In The Imp of the Mind you share an example from White Bears and Other Unwanted Thoughts by Dr. Daniel Wegner. The basic idea is that if you tell someone they’re forbidden from having a certain thought — in this case, picturing a white bear — they’ll be even more likely to have the thought. In fact, the thought becomes stronger the more they try to rid it from their mind. How can someone with taboo intrusive thoughts overcome the urge to push the obsessions out of their minds as quickly as possible? The thought of murdering a loved one is so painful it’s a natural response to recoil at it.

Dr. Wegner’s book explains one key reason for the “stickiness” of taboo obsessions in a very easy-to-understand way. Dr. Wegner and I often discussed this topic, both before and after he joined the Harvard College faculty, and I was saddened by his untimely passing two years ago. We agreed that the first step for sufferers of taboo obsessions was for them to understand that thoughts passing through our minds are not as important as we often believe them to be. Everyone has thoughts they don’t like having at times, but the very universal nature of these thoughts proves that they are not dangerous — if this were not the case, violent and sexual attacks would be occurring daily in every home and office! Taking this leap of faith is often the first step in successful treatment. Secondly, sufferers have to understand that OCD is “tricky” and it will try to get you to fight the obsessions, giving them strength, through the mechanism of “thought suppression” that Dr. Wegner researched so thoroughly. Truly understanding these two concepts often reduces the OCD sufferers’ suffering instantly.

People with taboo obsessions are terrified they’ll act on their thoughts. They think the thoughts must mean something; otherwise they wouldn’t have them. Without giving in to our compulsion to be reassured, what can you tell us about the likelihood of people with OCD acting on their obsessions?

Although I tell my patients (only once, mind you!) that based on my experience, and the experience of my colleagues who treat OCD, they will not act on their violent or sexual obsessions. However, I also know that this will not really work to reassure them, because OCD preys on doubt and tries to get them to find absolute, 100 percent certainty. Yet there is no absolute certainty about anything in the future — even about the sun rising tomorrow — so the solution is to learn to live with the feelings of uncertainty, even of things that are extremely unlikely.

Why do you recommend ERP to patients with OCD?

I tell my patients that we all have a “rational brain” and an “emotional brain.” Their rational brain can understand that their taboo obsessions are not meaningful, and they need to learn to let these obsessions pass without fighting them, while their emotional mind can continue to react with strong, uncomfortable feelings to these thoughts. The most effective, non-drug treatment we have for reducing or eliminating this reaction of their emotional mind is through exposure and response prevention. I describe this process in detail in my book Getting Control.
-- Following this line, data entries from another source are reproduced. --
import Summits.CriticalPhenomena.CardyFormulaZ2.Theorems.CardyBondTriangularBondTriangularCardyCrudeRun

/-!
# Route CardyBondTriangular · crux `BondTriangularCardy` (stmt-CriticalPhenomena-4664), line `birth`,
# stub `stub_yellowCrossingOfCrude`, II: runs of a far yellow chain inside the cofilled domain

Helper of the stub `stub_yellowCrossingOfCrude` (`Sig.stub_yellowCrossingOfCrude`, the
deterministic core of the upper half of Bollobás–Riordan's sandwich (19) for critical bond
percolation on `𝕋` in the Chayes–Lei hexagon packaging), second file: the run/class combinatorics
(Bollobás–Riordan, *Percolation*, CUP 2006, Ch. 7, Claims 19–20 p. 192, made deterministic).

Setting. A 4-marked discrete domain `G ⊆ δ𝕋` whose discrete arcs `Aᵢ(G)` are within `η` of the
arcs `Aᵢ` of the conformal rectangle `R`, which is COFILLED at scale `κ` away from the corners
(every hexagon with centre within `2δ` of `Ω`, `ρ`-far from the corners and `κ`-far from
`A₀ ∪ A₂`, is a site of `G`), with `4δ ≤ κ`, `4(κ + η + δ) ≤ ρ`, `A₀` and `A₂` more than
`4(κ + η + δ)` apart, and points of `A₀ ∪ A₂` at distance `≥ ρ/2` from the corners more than
`4(κ + η + δ)` from `A₁ ∪ A₃`.

* `stretch_eq_of_near_arc`: a boundary dart of `G` in the `i`-th stretch whose head is `ρ`-far
  from the corners and `κ`-close to `A_c`, `c ∈ {0, 2}`, has `i = c` (its tail is on `Aᵢ(G)`,
  `η`-close to `Aᵢ`; the separation hypotheses exclude `i ≠ c`).
* `crossing_of_run`: a yellow walk of hexagons of `G` entered from an outside hexagon of class
  `A₀` and left to an outside hexagon of class `A₂` is a yellow crossing of `G` from its stretch
  `0` to its stretch `2` in the format of `TriMarkedDomain.clSepEvent`.
* `crossing_of_farChain`: a yellow walk of non-blue hexagons with centres within `2δ` of `Ω` and
  `ρ`-far from the corners, from an outside hexagon of class `A₀` to an outside hexagon of class
  `A₂`, contains such a crossing: outside hexagons have a well defined class (cofill), adjacent
  outside hexagons the same class, so the class changes across some maximal inside run (strong
  induction on the length, first exit from `G`).

References: B. Bollobás, O. Riordan, *Percolation*, CUP 2006, Ch. 7, Claims 19–20 p. 192;
L. Chayes, H. K. Lei, Rev. Math. Phys. 19 (2007) §2.1–2.3.
-/

noncomputable section

namespace Summit.CriticalPhenomena.CardyFormulaZ2.Theorems.BondTriangularCardyLine

open Set Filter Topology Metric
open Literature.Probability.Percolation Literature.Probability.RandomPlanarGeometry
open Literature.Probability.RandomPlanarGeometry.MarkedDomain
open Literature.Probability.LatticeModels

/-! ### Two walk lemmas -/

/-- **First exit of a walk from a set of vertices, with supports**: a walk starting at a vertex
satisfying `P` either has all its vertices satisfying `P`, or splits as a walk inside `P`, an
edge to a vertex violating `P`, and a strictly shorter remainder, both pieces supported on the
support of the walk (variant of `walk_first_exit`). -/
theorem walk_first_exit_support {V : Type*} (H : SimpleGraph V) (P : V → Prop) :
    ∀ {y₀ v : V} (W₀ : H.Walk y₀ v), P y₀ →
      (∀ z ∈ W₀.support, P z) ∨
        ∃ (y₁ y₂ : V) (W₁ : H.Walk y₀ y₁) (_ : H.Adj y₁ y₂) (W₂ : H.Walk y₂ v),
          (∀ z ∈ W₁.support, P z) ∧ ¬ P y₂ ∧ W₂.length < W₀.length ∧
          (∀ z ∈ W₁.support, z ∈ W₀.support) ∧ (∀ z ∈ W₂.support, z ∈ W₀.support) := by
  -- adapted from `walk_first_exit` (…CardyCrudeRun.lean)
  intro y₀ v W₀
  induction W₀ with
  | nil =>
    intro hy₀
    exact Or.inl fun z hz => by
      rw [SimpleGraph.Walk.support_nil, List.mem_singleton] at hz; rw [hz]; exact hy₀
  | @cons a₀ a₁ _ had W₀' ih₀ =>
    intro hy₀
    by_cases ha₁ : P a₁
    · rcases ih₀ ha₁ with hall | ⟨y₁, y₂, W₁, h12, W₂, hW₁, hy₂, hlt, hs₁, hs₂⟩
      · refine Or.inl fun z hz => ?_
        rw [SimpleGraph.Walk.support_cons, List.mem_cons] at hz
        rcases hz with rfl | hz
        · exact hy₀
        · exact hall z hz
      · refine Or.inr ⟨y₁, y₂, SimpleGraph.Walk.cons had W₁, h12, W₂, ?_, hy₂, ?_, ?_, ?_⟩
        · intro z hz
          rw [SimpleGraph.Walk.support_cons, List.mem_cons] at hz
          rcases hz with rfl | hz
          · exact hy₀
          · exact hW₁ z hz
        · simp only [SimpleGraph.Walk.length_cons]; omega
        · intro z hz
          rw [SimpleGraph.Walk.support_cons, List.mem_cons] at hz ⊢
          rcases hz with h | h
          · exact Or.inl h
          · exact Or.inr (hs₁ z h)
        · intro z hz
          rw [SimpleGraph.Walk.support_cons, List.mem_cons]
          exact Or.inr (hs₂ z hz)
    · refine Or.inr ⟨a₀, a₁, SimpleGraph.Walk.nil, had, W₀', ?_, ha₁, ?_, ?_, ?_⟩
      · intro z hz
        rw [SimpleGraph.Walk.support_nil, List.mem_singleton] at hz; rw [hz]; exact hy₀
      · simp only [SimpleGraph.Walk.length_cons]; omega
      · intro z hz
        rw [SimpleGraph.Walk.support_nil, List.mem_singleton] at hz
        rw [hz, SimpleGraph.Walk.support_cons]
        exact List.mem_cons_self
      · intro z hz
        rw [SimpleGraph.Walk.support_cons]
        exact List.mem_cons_of_mem _ hz
import Literature.NumberTheory.Automorphic.BrandtMatrixDegreeSquarefree
import Literature.NumberTheory.Automorphic.BrandtMatrixRamifiedPowers
import Literature.NumberTheory.Automorphic.QuaternionLocalSplitIdealCount
import Literature.NumberTheory.Automorphic.EichlerOrderLocallyMaximal
import HarnessLib

/-!
# The degree of the Brandt matrices at every argument prime to the level:
# `Σ_i T(n)_ij = Σ_{d ∣ n, (d, N⁻) = 1} d` (Eichler's count of the integral ideals of reduced norm `n`)

Topic `NumberTheory/Automorphic`; theorems only (no definition, no named fact, no instance).
Sequel of `BrandtMatrixDegreeSquarefree.lean` (squarefree `n`), removing the squarefree
hypothesis. For a Brandt setup `S = (D, O)` of type `(N⁺, N⁻)` (`Brandt.XiSetup`) the `j`-th
column sum of `T(n) = Brandt.matrix S.O n` is the number of integral right ideals `M ⊆ I_j` with
`[I_j : M] = n²` (`XiSetup.sum_matrix_eq_ncard_subideals`). Eichler (LNM 320, Ch. II §2 and §6,
Thm. 2 with Cor. 1: the one-rowed component `b(n)` of the Brandt matrices «is equal to the number of
integral left (or right) ideals of norm `n`», the coefficient of the zeta function
`ζ(s) = ∏_{p ∤ DH} (1 − p^{−2s})⁻¹(1 − p^{1−2s})⁻¹ ∏_{p ∣ D} (1 − p^{−2s})⁻¹ …`) computed it prime
by prime; here:

* §1 **`XiSetup.ncard_subideals_prime_pow_eq`, `XiSetup.sum_matrix_prime_pow_eq`** — at a good
  prime `p ∤ N⁺N⁻`: `#{M ⊆ I_j : [I_j : M] = p^{2k}} = Σ_i T(p^k)_ij = σ₁(p^k) = 1 + p + ⋯ + p^k`
  (Kaplansky–local principality `card_subideals_eq_card_localPrincipal` and the Hermite normal
  forms of `M₂(ℤ_p)`, `card_principal_ideals_of_split`, through the matrix model of the Eichler
  order at `p`);
* §2 **`XiSetup.ncard_subideals_ramified_pow_eq_one`, `XiSetup.sum_matrix_ramified_pow_eq_one`** —
  at a ramified prime `p ∣ N⁻`: exactly one integral ideal of index `p^{2a}` below each `I_j`
  (`exists_subideal_pow`, `subideal_pow_unique` of `BrandtMatrixRamifiedPowers.lean`: `I_j 𝔓^a`);
* §3 **`XiSetup.sum_matrix_eq_sigma`** (`Σ_i T(n)_ij = σ₁(n)` for every `n ≥ 1` prime to `N⁺N⁻`),
  **`XiSetup.sum_matrix_eq_one_of_supported`** (`= 1` for `n` supported on the primes of `N⁻`),
  **`XiSetup.sum_matrix_mul_eq_sigma`** (`Σ_i T(n₁n₂)_ij = σ₁(n₁)`: Eichler's
  `b(n) = Σ_{d ∣ n, (d, N⁻) = 1} d` for every `n = n₁n₂` prime to `N⁺`), and the counts of
  integral ideals `XiSetup.ncard_subideals_eq_sigma`, `XiSetup.ncard_subideals_mul_eq_sigma`
  (multiplicativity of the column sums, `XiSetup.sum_matrix_mul_of_coprime`);
* §4 class number one: `XiSetup.matrix_apply_eq_sigma_of_subsingleton` (`T(n) = σ₁(n)`),
  `XiSetup.matrix_apply_mul_eq_sigma_of_subsingleton`, and the representation numbers of the norm
  form of a definite order of class number one at EVERY argument prime to `N⁺`:
  **`XiSetup.natCard_reducedNorm_eq_of_subsingleton`** (`#{x ∈ O_L(I_i) : nrd x = n₁n₂} = 2 w_i σ₁(n₁)`)
  — e.g. for the maximal orders of discriminant `D ∈ {2, 3, 5, 7, 13}` (`N⁺ = 1`, `w = 12/(D−1)`):
  `r_D(n) = (24/(D−1)) (σ₁(n) − D σ₁(n/D))` for all `n ≥ 1` (Jacobi / Williams Thm. 17.3 / Voight
  Exercise 17.10 at all arguments).

## References

* M. Eichler, *The basis problem for modular forms and the traces of the Hecke operators*, in:
  Modular Functions of One Variable I, LNM 320 (1973), Ch. II §2 (the local factors `ζ_p(s)`),
  §6 (16), Thm. 2 (18)–(20) and Cor. 1 [Eichler1973].
* M.-F. Vignéras, *Arithmétique des algèbres de quaternions*, LNM 800 (1980), Ch. II §1 Lemme 1.5,
  §2 Thm. 2.3; Ch. III §5 exercice 5.8 (a)–(c) [VignerasLNM800].
* B. H. Gross, *Heights and the special values of L-series* (1987), §1 (`deg t_m = σ₁(m)`) [Gross1987].
-/

noncomputable section

open scoped Pointwise
open Finset
open ArithmeticFunction
open Literature.NumberTheory.Automorphic.Brandt

namespace Literature.NumberTheory.Automorphic

namespace Brandt

variable {Nplus Nminus : ℕ}

/-! ## §1 Good prime powers -/

section Good

/-- **`#{M ⊆ I_j : [I_j : M] = p^{2k}} = 1 + p + ⋯ + p^k` at a prime `p ∤ N⁺N⁻`** for every class
representative `I_j` of a Brandt setup: the count only depends on `O_(p) ≅ M₂(ℤ_p)` (Kaplansky),
where the principal right ideals of index `p^{2k}` are enumerated by the Hermite normal forms
`(p^a b; 0 p^c)`, `a + c = k`, `b mod p^c`. [cite: Eichler1973, Ch. II §2 (ζ_p(s) for p ∤ DH) and §6 (16)] [cite: VignerasLNM800, Ch. II §2 Thm. 2.3] -/
theorem XiSetup.ncard_subideals_prime_pow_eq (S : XiSetup Nplus Nminus) {p : ℕ} (hp : p.Prime)
    (hpN : ¬ p ∣ Nplus * Nminus) (k : ℕ) (j : ClassSet S.O) :
    {M : Submodule ℤ S.D | M ≤ j.rep ∧ M.toAddSubgroup.relIndex j.rep.toAddSubgroup = (p ^ k) ^ 2 ∧
        M ∈ rightIdeals S.O}.ncard = ∑ i ∈ Finset.range (k + 1), p ^ i := by
  haveI : Fact p.Prime := ⟨hp⟩
  have hdiv : ∀ x : S.D, x ≠ 0 → IsUnit x := fun x hx =>
    isUnit_of_isTotallyDefinite S.D S.isTotallyDefinite hx
  have hZ : IsZOrder S.O := S.toEichlerPackage.isEichlerOrder.isZOrder
  have hri : rightIdeals S.O = invertibleRightIdeals S.O :=
    rightIdeals_eq_invertibleRightIdeals_of_isTotallyDefinite S.isTotallyDefinite hZ
  have hI : IsInvertibleRightIdeal S.O j.rep := by
    have hj := j.rep_mem
    rw [hri] at hj
    exact hj
  have hpNp : ¬ p ∣ Nplus := fun h => hpN (dvd_mul_of_dvd_left h Nminus)
  have hpNm : ¬ p ∣ Nminus := fun h => hpN (dvd_mul_of_dvd_right h Nplus)
  obtain ⟨O₁, hO₁, -, hloc⟩ :=
    S.toEichlerPackage.isEichlerOrder.exists_isMaximalZOrder_localAt_eq S.nplus_ne_zero hp hpNp
  obtain ⟨E⟩ := S.nonempty_algEquiv_padic hpNm
  let φ : S.D →ₐ[ℚ] Matrix (Fin 2) (Fin 2) ℚ_[p] :=
    (E.toAlgHom.restrictScalars ℚ).comp (Algebra.TensorProduct.includeRight (R := ℚ) (A := ℚ_[p]) (B := S.D))
  obtain ⟨u, hu⟩ := hO₁.exists_conjUnit_localAt_iff hdiv φ
  have hΛ : ∀ x : S.D, x ∈ localAt p S.O ↔ ∀ a b, ‖AlgHom.conjUnit φ u x a b‖ ≤ 1 := fun x => by
    rw [show localAt p S.O = localAt p O₁ from hloc]; exact hu x
  have hcount := card_subideals_eq_card_localPrincipal (p := p) hdiv hZ hI (2 * k)
  rw [card_principal_ideals_of_split hdiv (AlgHom.conjUnit φ u) hZ hΛ k] at hcount
  rw [← hcount, ← Nat.card_coe_set_eq]
  have hsq : (p ^ k) ^ 2 = p ^ (2 * k) := by rw [← pow_mul, mul_comm]
  exact Nat.card_congr
    { toFun := fun M => ⟨⟨M.1, by rw [← hri]; exact M.2.2.2⟩, M.2.1, M.2.2.1.trans hsq⟩
      invFun := fun M => ⟨M.1.1, M.2.1, M.2.2.trans hsq.symm, by rw [hri]; exact M.1.2⟩
      left_inv := fun M => rfl
      right_inv := fun M => rfl }
/-!
# Duke–Friedlander–Iwaniec 1995, §5: bookkeeping for "Summing over all `n₁, n₂`"

Topic `Literature/NumberTheory/Sieve`.  Eighth file of the deduction of DFI's Propositions 1–2
from Proposition 4 (W. Duke, J. B. Friedlander, H. Iwaniec, Ann. of Math. 141 (1995), §5
p. 433).  The elementary ingredients of the last lines of §5 — "Summing over all `n₁, n₂` we
infer that `B²(M, N) ≪ ‖αρ‖² ‖β‖² (M + N^{3/2} M^{3/4+ε})`, which concludes the proof of
Proposition 2 in case `N² ≪ M`.  The last condition is unnecessary since the proposition is
otherwise trivial." — PROVED here:

* `DFI1995.norm_bilinearForm_le_trivial` — the "otherwise trivial" bound
  `|B(M, N)| ≤ B_ρ √(2M) √(2N) ‖αρ‖ ‖β‖` (Cauchy's inequality, `|ρ_h(mn)| ≤ ρ(m)ρ(n)`, `ρ(n) ≤ B_ρ`
  on the support of `β`);
* `DFI1995.one_le_sum_plateau` / `DFI1995.pieceWeight_*` — four plateau weights at the scales
  `M'_k = (3/4) M (5/4)^k`, `k < 4`, each admissible for (25) at its own scale (support
  `[M'_k, 2M'_k]`, `|g^{(j)}| ≤ M'_k^{−j}`) and together `≥ 1/(162B)` on `(M, 2M]`: the paper's
  single majorant "supported on `[M/2, 4M]`" is replaced by four dyadically supported ones so that
  (25) applies verbatim;
* `DFI1995.pieceScale_bounds`, `DFI1995.coverWeight`, `DFI1995.norm_sum_coverWeight_le` — the scales
  `1 ≤ M'_k ≤ (3/2)M`, `2M'_k ≤ 3M` for `M ≥ 2`, the cover weight `G = ∑_{k<4} pieceWeight_k` and the
  splitting of `G`-weighted sums along the pieces;
* `DFI1995.sq_sum_le_card_mul_sum_sq`, `DFI1995.sq_sum_mul_le`, `DFI1995.sum_sqrt_gcd_primes_le` —
  Cauchy's inequality in `n` and the count `∑_{N < p ≤ 2N} (h, p)^{1/2} ≤ 2N + 2√(2N) log h`
  (a prime `p ∤ h` has `(h, p) = 1`; at most `ω(h) ≤ 2 log h` primes divide `h`), which controls
  the factor `(h(n₂ − n₁), n₁n₂)^{1/4} = (h, n₁)^{1/4} (h, n₂)^{1/4}` coming from (25)
  uniformly in `h ≤ C₂MN` (a point the paper's `≪` leaves implicit).

## References

* W. Duke, J. B. Friedlander, H. Iwaniec, Ann. of Math. (2) 141 (1995), 423–441, §5 p. 433.
  [cite: DukeFriedlanderIwaniec1995, §5 p. 433]
-/

noncomputable section

namespace Literature.NumberTheory.Sieve

open scoped BigOperators Polynomial ComplexConjugate
open Finset Polynomial

namespace DFI1995

/-! ### Cauchy's inequality in one variable -/

/-- `(∑_{i ∈ s} u_i)² ≤ #s · ∑ u_i²`. [folklore] -/
theorem sq_sum_le_card_mul_sum_sq (s : Finset ℕ) (u : ℕ → ℝ) :
    (∑ i ∈ s, u i) ^ 2 ≤ s.card * ∑ i ∈ s, u i ^ 2 := by
  have := Finset.sum_mul_sq_le_sq_mul_sq s u (fun _ => (1 : ℝ))
  simp only [mul_one, one_pow, Finset.sum_const, nsmul_eq_mul] at this
  linarith

/-- `(∑_{i ∈ s} u_i w_i)² ≤ (∑_{i ∈ s, u_i ≠ 0} w_i²) · ∑ u_i²`. [folklore] -/
theorem sq_sum_mul_le (s : Finset ℕ) (u w : ℕ → ℝ) :
    (∑ i ∈ s, u i * w i) ^ 2 ≤ (∑ i ∈ s.filter (fun i => u i ≠ 0), w i ^ 2) * ∑ i ∈ s, u i ^ 2 := by
  classical
  have heq : ∑ i ∈ s, u i * w i = ∑ i ∈ s, u i * (if u i ≠ 0 then w i else 0) := by
    refine Finset.sum_congr rfl fun i _ => ?_
    split_ifs with h
    · rfl
    · rw [not_not.1 h, zero_mul, zero_mul]
  rw [heq]
  have := Finset.sum_mul_sq_le_sq_mul_sq s u (fun i => if u i ≠ 0 then w i else 0)
  refine this.trans ?_
  rw [mul_comm]
  refine mul_le_mul_of_nonneg_right (le_of_eq ?_) (Finset.sum_nonneg fun _ _ => sq_nonneg _)
  rw [Finset.sum_filter]
  refine Finset.sum_congr rfl fun i _ => ?_
  split_ifs <;> simp

/-- `∑_{i ∈ s} u_i ≤ √#s · √(∑ u_i²)` for `u ≥ 0`. [folklore] -/
theorem sum_le_sqrt_card_mul_sqrt (s : Finset ℕ) {u : ℕ → ℝ} (hu : ∀ i, 0 ≤ u i) :
    ∑ i ∈ s, u i ≤ Real.sqrt s.card * Real.sqrt (∑ i ∈ s, u i ^ 2) := by
  rw [← Real.sqrt_mul (Nat.cast_nonneg _), ← Real.sqrt_sq (Finset.sum_nonneg fun i _ => hu i)]
  exact Real.sqrt_le_sqrt (sq_sum_le_card_mul_sum_sq s u)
Many people with “pure O,” that is, mostly obsessions coupled with mental compulsions, wonder how ERP will work for them. You can’t have advise them to touch a toilet seat and then resist the compulsion to wash their hands, for example. Let’s say someone with pedophilia OCD comes to you. How might you go about exposures?

I’d first help them to identify situations that they are avoiding due to their obsessions. Next I would have them gradually go into these situations while learning to tolerate the discomfort and obsessions that come while doing it. This is called in-vivo, or real-life, exposure and response prevention, and I always try to begin with this if possible. We’d also probably prepare a worst-case scenario of their worst fear coming true for them to record and listen to at home until their discomfort goes down without ritualizing. This is called imaginal exposure and response prevention.

What advice do you have for folks who live in rural areas or far from quality care?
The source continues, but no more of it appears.